Ja aber ich sag mal, jeder Gegenstand kann in den falschen Händen zu einer Waffe werden. Ein Auto kann genauso ein Tötungswerkzeug sein wie ein Zimmermannshammer.

Bei Sachen wie Bundeswehr oder Polizei lernt man zweifelsfrei den Umgang mit Waffen aber man lernt auch gleichzeitig, welche Verantwortung dies bedeutet. Warum müssen Grundwehrdienstleistende wohl vor jedem Schießen und jeder Waffenausbildung die Sicherheitsbestimmungen aufzählen ?


----------



## Falathrim (3. April 2009)

Stancer schrieb:


> Bei Sachen wie Bundeswehr oder Polizei lernt man zweifelsfrei den Umgang mit Waffen aber man lernt auch gleichzeitig, welche Verantwortung dies bedeutet.
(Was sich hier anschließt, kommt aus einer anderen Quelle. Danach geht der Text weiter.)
/-
Origin: expansion seat `planner-pub-hodgecm-pv07-g2-0`, handover #7a 2026-08-18T06:39:50Z (`HOME/pub-hodgecm-pv07-g2/lean/Pv07g2/DilationOrd.lean`, md5 cefd3602, 255 lines);
landed by the gen-7 packager in gate run 25 as `HodgeCM/PerL34/LocalFactors/DilationOrd.lean` (import ^import Pv07g2\.→import HodgeCM.PerL34.LocalFactors. ×1).
-/
/-
Copyright: HodgeCM publication cell (pub-hodgecm), DAG node N31f/N31g — split places in the D4 dilation model
(prover lineage pv07, gen 2).  Released under the package licence.

# Uniformizers, `ord`, and the shell partition of `F^×` for a non-archimedean local field

Source under adjudication (NOT cited; this file PROVES the place set-up facts it uses): PerL v5, Lemma 4.2(b),
proof, tex l. 629–630 — "`n = ord y`", the shells `ϖⁿ𝒪^×`, "`∫_{F_v^×} q_v^{-3|ord y|/2} νχ'(y) d^×y`
converges absolutely … since `Σ_n q_v^{-3|n|/2} < ∞`".

For a non-trivially normed, ultrametric, proper field `F` (= any non-archimedean local field) this file PROVES
the "place set-up data" that the group-level shell assembly (pv10 `UnramifiedFactors.split_*`, pv13-g3
`SplitShells`) takes as input:
* `exists_isUniformizer` — there is `ϖ ∈ F^×` with `‖ϖ‖ < 1` generating the norm group:
  `∀ y ∈ F^×, ∃ k : ℤ, ‖y‖ = ‖ϖ‖ᵏ` (Mathlib: the valuation ring of a proper non-trivially normed
  ultrametric field is a DVR — `Valued.integer.isDiscreteValuationRing_of_compactSpace`);
* `IsUniformizer.ord : F^× →* Multiplicative ℤ` with `‖y‖ = ‖ϖ‖ ^ ord y`, `ord ϖ = 1`,
  `ker ord = {‖u‖ = 1} = 𝒪^×`, and `shell ϖ k = ord⁻¹{k}` (pv07-g2's norm shells ARE pv13-g3's `ord` shells);
* the shells `shell ϖ k = {‖y‖ = ‖ϖ‖ᵏ}` are measurable, pairwise disjoint, COVER `F^×`, `shell ϖ k = ϖᵏ • shell ϖ 0`,
  and have the same left-Haar measure as `shell ϖ 0 = 𝒪^×` (`measure_shell_eq`);
* `IsUniformizer.norm_le_of_norm_lt_one` — `‖x‖ < 1 → ‖x‖ ≤ ‖ϖ‖` (so `ϖ𝒪` IS the maximal ideal and
  pv13-g3's `resIndex ϖ = [𝒪 : ϖ𝒪]` is the residue cardinality).
Nothing is cited; no hypothesis names PerL, QW8 or a 2001-programme claim.  Axioms = the standard trio.
Unit `pub-hodgecm-pv07-g2`, 2026-08-18.
-/
import Summits.HodgeConjecture.HodgeCM.PerL34.LocalFactors.DilationUnramified
import Mathlib.Topology.Algebra.Valued.LocallyCompact

/-! PORT of `HodgeCM/PerL34/LocalFactors/DilationOrd.lean` (HodgeCMPerL run 82) — verbatim mechanical port; provenance in the PORT header line. -/

set_option autoImplicit false

noncomputable section

open MeasureTheory MeasureTheory.Measure Set Metric
open scoped NNReal ENNReal Pointwise

namespace HodgeCM
namespace PerL34
namespace LocalFactors
namespace DilationModel

section Ord

variable {F : Type} [NontriviallyNormedField F] [IsUltrametricDist F]

/-- **Uniformizer** (norm form): `‖ϖ‖ < 1` and the norm group of `F^×` is `‖ϖ‖^ℤ`. -/
def IsUniformizer (ϖ : Fˣ) : Prop :=
  ‖(ϖ : F)‖ < 1 ∧ ∀ y : Fˣ, ∃ k : ℤ, ‖(y : F)‖ = ‖(ϖ : F)‖ ^ k

omit [IsUltrametricDist F] in
/-- (Ported verbatim from the HodgeCMPerL package; no docstring in the source.) -/
theorem norm_units_pos (y : Fˣ) : 0 < ‖(y : F)‖ := norm_pos_iff.mpr y.ne_zero

/-! ### Existence: the valuation ring of a local field is a DVR (Mathlib)

Only inside this section is the norm-induced `Valued F ℝ≥0` structure (`NormedField.toValued`) an instance;
`Valued.integer F` is the closed unit ball `𝒪 = {‖x‖ ≤ 1}` as a subring. -/

section Existence

open scoped NormedField

/-- (Ported verbatim from the HodgeCMPerL package; no docstring in the source.) -/
theorem coe_integer_eq_closedBall : ((Valued.integer F : Subring F) : Set F) = closedBall (0 : F) 1 := by
  ext x; simp [Valued.integer.mem_iff]

/-- (Ported verbatim from the HodgeCMPerL package; no docstring in the source.) -/
theorem compactSpace_integer [ProperSpace F] : CompactSpace (Valued.integer F) :=
  isCompact_iff_compactSpace.mp (by rw [coe_integer_eq_closedBall]; exact isCompact_closedBall _ _)

/-- (Ported verbatim from the HodgeCMPerL package; no docstring in the source.) -/
theorem isDiscreteValuationRing_integer [ProperSpace F] : IsDiscreteValuationRing (Valued.integer F) := by
  haveI : CompactSpace (Valued.integer F) := compactSpace_integer
  haveI : (Valued.v : Valuation F ℝ≥0).IsNontrivial :=
    (inferInstance : (NormedField.valuation (K := F)).RankOne).toIsNontrivial
  exact Valued.integer.isDiscreteValuationRing_of_compactSpace

/-- norms of integral elements: `x = u·ϖ₀ⁿ` with `‖u‖ = 1` -/
theorem exists_norm_eq_pow_of_norm_le_one [ProperSpace F] {ϖ₀ : Valued.integer F} (hirr : Irreducible ϖ₀)
    (y : F) (hy0 : y ≠ 0) (hy : ‖y‖ ≤ 1) : ∃ n : ℕ, ‖y‖ = ‖(ϖ₀ : F)‖ ^ n := by
  haveI := isDiscreteValuationRing_integer (F := F)
  have hmem : y ∈ Valued.integer F := Valued.integer.mem_iff.mpr hy
  have hne : (⟨y, hmem⟩ : Valued.integer F) ≠ 0 := fun h => hy0 (congrArg Subtype.val h)
  obtain ⟨n, u, hu⟩ := IsDiscreteValuationRing.eq_unit_mul_pow_irreducible hne hirr
  refine ⟨n, ?_⟩
  have h := congrArg (fun z : Valued.integer F => ‖(z : F)‖) hu
  simp only at h
  rw [show ((((u : Valued.integer F) * ϖ₀ ^ n : Valued.integer F) : F)) = ((u : Valued.integer F) : F) * (ϖ₀ : F) ^ n by push_cast; rfl,
    norm_mul, norm_pow, Valued.integer.norm_coe_unit, one_mul] at h
  exact h

/-- **Every non-archimedean local field has a uniformizer** (in the norm sense). -/
theorem exists_isUniformizer [ProperSpace F] : ∃ ϖ : Fˣ, IsUniformizer ϖ := by
  haveI := isDiscreteValuationRing_integer (F := F)
  obtain ⟨ϖ₀, hirr⟩ := IsDiscreteValuationRing.exists_irreducible (Valued.integer F)
  have h0 : (ϖ₀ : F) ≠ 0 := fun h => hirr.ne_zero (Subtype.ext h)
  refine ⟨Units.mk0 (ϖ₀ : F) h0, Valued.integer.norm_irreducible_lt_one hirr, fun y => ?_⟩
  rw [Units.val_mk0]
  rcases le_or_gt ‖(y : F)‖ 1 with hy | hy
  · obtain ⟨n, hn⟩ := exists_norm_eq_pow_of_norm_le_one hirr (y : F) y.ne_zero hy
    exact ⟨n, by rw [zpow_natCast]; exact hn⟩
  · have hy' : ‖((y⁻¹ : Fˣ) : F)‖ ≤ 1 := by
      rw [Units.val_inv_eq_inv_val, norm_inv]; exact inv_le_one_of_one_le₀ hy.le
    obtain ⟨n, hn⟩ := exists_norm_eq_pow_of_norm_le_one hirr ((y⁻¹ : Fˣ) : F) (y⁻¹).ne_zero hy'
    refine ⟨-(n : ℤ), ?_⟩
    rw [Units.val_inv_eq_inv_val, norm_inv] at hn
    rw [zpow_neg, zpow_natCast, ← hn, inv_inv]

end Existence

/-! ### `ord` -/

namespace IsUniformizer

variable {ϖ : Fˣ} (hϖ : IsUniformizer ϖ)
include hϖ

omit [IsUltrametricDist F] in
/-- (Ported verbatim from the HodgeCMPerL package; no docstring in the source.) -/
theorem norm_lt_one : ‖(ϖ : F)‖ < 1 := hϖ.1

omit [IsUltrametricDist F] in
/-- (Ported verbatim from the HodgeCMPerL package; no docstring in the source.) -/
theorem zpow_injective : Function.Injective fun k : ℤ => ‖(ϖ : F)‖ ^ k :=
  zpow_right_injective₀ (norm_units_pos ϖ) hϖ.norm_lt_one.ne

omit [IsUltrametricDist F] in
/-- `ord y`: the unique `k` with `‖y‖ = ‖ϖ‖ᵏ` -/
theorem existsUnique_norm_eq_zpow (y : Fˣ) : ∃! k : ℤ, ‖(y : F)‖ = ‖(ϖ : F)‖ ^ k := by
  obtain ⟨k, hk⟩ := hϖ.2 y
  exact ⟨k, hk, fun k' hk' => hϖ.zpow_injective (hk'.symm.trans hk)⟩

/-- the valuation `ord : F^× → ℤ` attached to the uniformizer -/
def ordFun (y : Fˣ) : ℤ := (hϖ.2 y).choose

omit [IsUltrametricDist F] in
/-- (Ported verbatim from the HodgeCMPerL package; no docstring in the source.) -/
theorem norm_eq_zpow_ordFun (y : Fˣ) : ‖(y : F)‖ = ‖(ϖ : F)‖ ^ hϖ.ordFun y := (hϖ.2 y).choose_spec

omit [IsUltrametricDist F] in
/-- (Ported verbatim from the HodgeCMPerL package; no docstring in the source.) -/
theorem ordFun_eq_iff (y : Fˣ) (k : ℤ) : hϖ.ordFun y = k ↔ ‖(y : F)‖ = ‖(ϖ : F)‖ ^ k :=
  ⟨fun h => h ▸ hϖ.norm_eq_zpow_ordFun y,
    fun h => hϖ.zpow_injective ((hϖ.norm_eq_zpow_ordFun y).symm.trans h)⟩

omit [IsUltrametricDist F] in
/-- (Ported verbatim from the HodgeCMPerL package; no docstring in the source.) -/
theorem ordFun_mul (y z : Fˣ) : hϖ.ordFun (y * z) = hϖ.ordFun y + hϖ.ordFun z := by
  rw [ordFun_eq_iff, Units.val_mul, norm_mul, hϖ.norm_eq_zpow_ordFun y, hϖ.norm_eq_zpow_ordFun z,
    zpow_add₀ (norm_units_pos ϖ).ne']

omit [IsUltrametricDist F] in
/-- (Ported verbatim from the HodgeCMPerL package; no docstring in the source.) -/
theorem ordFun_one : hϖ.ordFun 1 = 0 := by
  rw [ordFun_eq_iff, Units.val_one, norm_one, zpow_zero]

omit [IsUltrametricDist F] in
/-- (Ported verbatim from the HodgeCMPerL package; no docstring in the source.) -/
theorem ordFun_self : hϖ.ordFun ϖ = 1 := by
  rw [ordFun_eq_iff, zpow_one]

/-- **`ord : F^× →* Multiplicative ℤ`** (the shape pv13-g3's `SplitShells` takes as place data) -/
def ord : Fˣ →* Multiplicative ℤ where
  toFun y := Multiplicative.ofAdd (hϖ.ordFun y)
  map_one' := by rw [hϖ.ordFun_one]; rfl
  map_mul' y z := by rw [hϖ.ordFun_mul, ofAdd_add]

omit [IsUltrametricDist F] in
/-- (Ported verbatim from the HodgeCMPerL package; no docstring in the source.) -/
theorem toAdd_ord (y : Fˣ) : (hϖ.ord y).toAdd = hϖ.ordFun y := rfl

omit [IsUltrametricDist F] in
/-- (Ported verbatim from the HodgeCMPerL package; no docstring in the source.) -/
theorem norm_eq_zpow_ord (y : Fˣ) : ‖(y : F)‖ = ‖(ϖ : F)‖ ^ (hϖ.ord y).toAdd := hϖ.norm_eq_zpow_ordFun y

omit [IsUltrametricDist F] in
/-- (Ported verbatim from the HodgeCMPerL package; no docstring in the source.) -/
theorem ord_self : hϖ.ord ϖ = Multiplicative.ofAdd 1 := by
  change Multiplicative.ofAdd (hϖ.ordFun ϖ) = _; rw [hϖ.ordFun_self]

omit [IsUltrametricDist F] in
/-- `ker ord = 𝒪^× = {‖u‖ = 1}` -/
theorem ord_eq_one_iff (y : Fˣ) : hϖ.ord y = 1 ↔ ‖(y : F)‖ = 1 := by
  change Multiplicative.ofAdd (hϖ.ordFun y) = Multiplicative.ofAdd 0 ↔ _
  rw [Multiplicative.ofAdd.apply_eq_iff_eq, ordFun_eq_iff, zpow_zero]

omit [IsUltrametricDist F] in
/-- **pv07-g2's norm shells ARE the `ord` shells**: `shell ϖ k = ord⁻¹{k}`. -/
theorem mem_shell_iff_ord (k : ℤ) (y : Fˣ) : y ∈ shell ϖ k ↔ (hϖ.ord y).toAdd = k := by
  rw [mem_shell_iff, toAdd_ord, ordFun_eq_iff]

omit [IsUltrametricDist F] in
/-- (Ported verbatim from the HodgeCMPerL package; no docstring in the source.) -/
theorem shell_eq_ord_preimage (k : ℤ) : shell ϖ k = {y | (hϖ.ord y).toAdd = k} :=
  Set.ext fun y => hϖ.mem_shell_iff_ord k y

omit [IsUltrametricDist F] in
/-- the shells COVER `F^×` -/
theorem iUnion_shell : (⋃ k : ℤ, shell ϖ k) = univ :=
  eq_univ_of_forall fun y => mem_iUnion.mpr ⟨hϖ.ordFun y, hϖ.norm_eq_zpow_ordFun y⟩

omit [IsUltrametricDist F] in
/-- `‖x‖ < 1 → ‖x‖ ≤ ‖ϖ‖`: `ϖ𝒪 = {‖x‖ ≤ ‖ϖ‖}` is the maximal ideal `{‖x‖ < 1}`, so `[𝒪 : ϖ𝒪]` is the
residue cardinality. -/
theorem norm_le_of_norm_lt_one (x : F) (hx : ‖x‖ < 1) : ‖x‖ ≤ ‖(ϖ : F)‖ := by
  by_cases hx0 : x = 0
  · rw [hx0, norm_zero]; exact (norm_nonneg _)
  · obtain ⟨k, hk⟩ := hϖ.2 (Units.mk0 x hx0)
    rw [Units.val_mk0] at hk
    rw [hk] at hx ⊢
    have hk1 : 0 < k := (zpow_lt_one_iff_right_of_lt_one₀ (norm_units_pos ϖ) hϖ.norm_lt_one).mp hx
    calc ‖(ϖ : F)‖ ^ k ≤ ‖(ϖ : F)‖ ^ (1 : ℤ) :=
          zpow_le_zpow_right_of_le_one₀ (norm_units_pos ϖ) hϖ.norm_lt_one.le (by omega)
      _ = ‖(ϖ : F)‖ := zpow_one _

omit [IsUltrametricDist F] in
/-- (Ported verbatim from the HodgeCMPerL package; no docstring in the source.) -/
theorem closedBall_norm_eq_ball_one : closedBall (0 : F) ‖(ϖ : F)‖ = ball (0 : F) 1 := by
  ext x
  rw [mem_closedBall_zero_iff, mem_ball_zero_iff]
  exact ⟨fun h => h.trans_lt hϖ.norm_lt_one, hϖ.norm_le_of_norm_lt_one x⟩

end IsUniformizer

/-! ### The shell partition: disjoint, measurable, translates of `𝒪^×`, equal Haar measure -/

omit [IsUltrametricDist F] in
/-- (Ported verbatim from the HodgeCMPerL package; no docstring in the source.) -/
theorem pairwise_disjoint_shell (ϖ : Fˣ) (hϖ : ‖(ϖ : F)‖ < 1) :
    Pairwise (Function.onFun Disjoint (shell ϖ)) := by
  intro k l hkl
  change Disjoint (shell ϖ k) (shell ϖ l)
  rw [Set.disjoint_left]
  intro y hk hl
  rw [mem_shell_iff] at hk hl
  exact hkl (zpow_right_injective₀ (norm_units_pos ϖ) hϖ.ne (hk.symm.trans hl))

omit [IsUltrametricDist F] in
/-- (Ported verbatim from the HodgeCMPerL package; no docstring in the source.) -/
theorem isClosed_shell (ϖ : Fˣ) (k : ℤ) : IsClosed (shell ϖ k) :=
  isClosed_eq (continuous_norm.comp Units.continuous_val) continuous_const

omit [IsUltrametricDist F] in
/-- `shell ϖ k = ϖᵏ • 𝒪^×` -/
theorem shell_eq_smul_shell_zero (ϖ : Fˣ) (k : ℤ) : shell ϖ k = ϖ ^ k • shell ϖ 0 := by
  ext y
  rw [Set.mem_smul_set]
  constructor
  · intro hy
    obtain ⟨u, hu, rfl⟩ := exists_eq_zpow_mul_of_norm_eq ϖ y k hy
    exact ⟨u, by rw [mem_shell_iff, zpow_zero]; exact hu, rfl⟩
  · rintro ⟨u, hu, rfl⟩
    rw [mem_shell_iff, zpow_zero] at hu
    exact zpow_mul_mem_shell ϖ u hu k

attribute [local instance] unitsBorel borelSpace_units

omit [IsUltrametricDist F] in
/-- (Ported verbatim from the HodgeCMPerL package; no docstring in the source.) -/
theorem measurableSet_shell (ϖ : Fˣ) (k : ℤ) : MeasurableSet (shell ϖ k) := (isClosed_shell ϖ k).measurableSet

omit [IsUltrametricDist F] in
/-- all shells have the Haar measure of `𝒪^× = shell ϖ 0` (left invariance only) -/
theorem measure_shell_eq (μG : Measure Fˣ) [μG.IsMulLeftInvariant] (ϖ : Fˣ) (k : ℤ) :
    μG (shell ϖ k) = μG (shell ϖ 0) := by
  rw [shell_eq_smul_shell_zero ϖ k, measure_smul]

end Ord

end DilationModel
end LocalFactors
end PerL34
end HodgeCM

end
Warum müssen Grundwehrdienstleistende wohl vor jedem Schießen und jeder Waffenausbildung die Sicherheitsbestimmungen aufzählen ?


Damit sie darüber die Menschenrechte vergessen. Denn das ist Tötungstraining, wenn ein Mensch den anderen tötet ist das Mord und jeder Mensch hat das Recht zu leben 


			Dieser Inhalt steht nur eingeloggten Mitgliedern zur Verfügung.


----------



## Teraluna (3. April 2009)

Die meisten handfeuerwaffen in deutschland sin din den händen von Sportschützen und Jägern!

MFG 
Teraluna


----------



## Francis MacBeth (3. April 2009)

schaut EUch mal die Bilder auf "Über mich" an: http://www.joachimherrmann.de/
Ich selbst nehme vor allem am vierten Bild, also das zweite von oben in der zweiten Spalte anstoß.
Farbentragend und schlagend, ansich bin ich ja der Meinung jeder kann fast alles machen was man will aber wer diese Burschen in Hundertschaften, sturzbesoffen mit ihren Degen schon erleben durfte, weiß welches mulmiges Gefühl dabei aufkommt.


----------



## Stancer (3. April 2009)

Falathrim schrieb:


> Damit sie darüber die Menschenrechte vergessen. Denn das ist Tötungstraining, wenn ein Mensch den anderen tötet ist das Mord und jeder Mensch hat das Recht zu leben
> 
> 
> Dieser Inhalt steht nur eingeloggten Mitgliedern zur Verfügung.



Falsch, es stimmt schon das jeder Mensch das Recht auf Leben hat aber deswegen ist die Bundeswehr auch als eine "Defensiv-Armee" konzipiert. Deutsche Soldaten sei es in Afghanistan oder Kosovo dürfen rechtlich erst schießen, wenn das eigene Leben bedroht wird und das heisst meistens "Beschuss durch einen Aggressor" und genau so läuft es meistens ab. Ausnahmen bilden dort das Gesetz des unmittelbaren Zwanges, das auch Polizisten nutzen. Dort darf man auch schießen, wenn es in den Augen des Soldaten mit sehr hoher Wahrscheinlichkeit zu einem Angriff auf Leib und Leben kommen wird.
Z.b. ein Auto fährt auf einen Checkpoint zu, hält an und beginnt dann sehr stark zu beschleunigen und reagiert nicht auf die Stop-Zeichen der Soldaten.  In dem Fall dürfen die Soldaten dann schon schießen bevor ein Angriff erfolgt ist und sie dürfen rechtlich auch nicht belangt werden, wenn es sich dann doch nicht um einen Angriff gehandelt hat, sondern sich z.b. nur das Gas verklemmt hatte.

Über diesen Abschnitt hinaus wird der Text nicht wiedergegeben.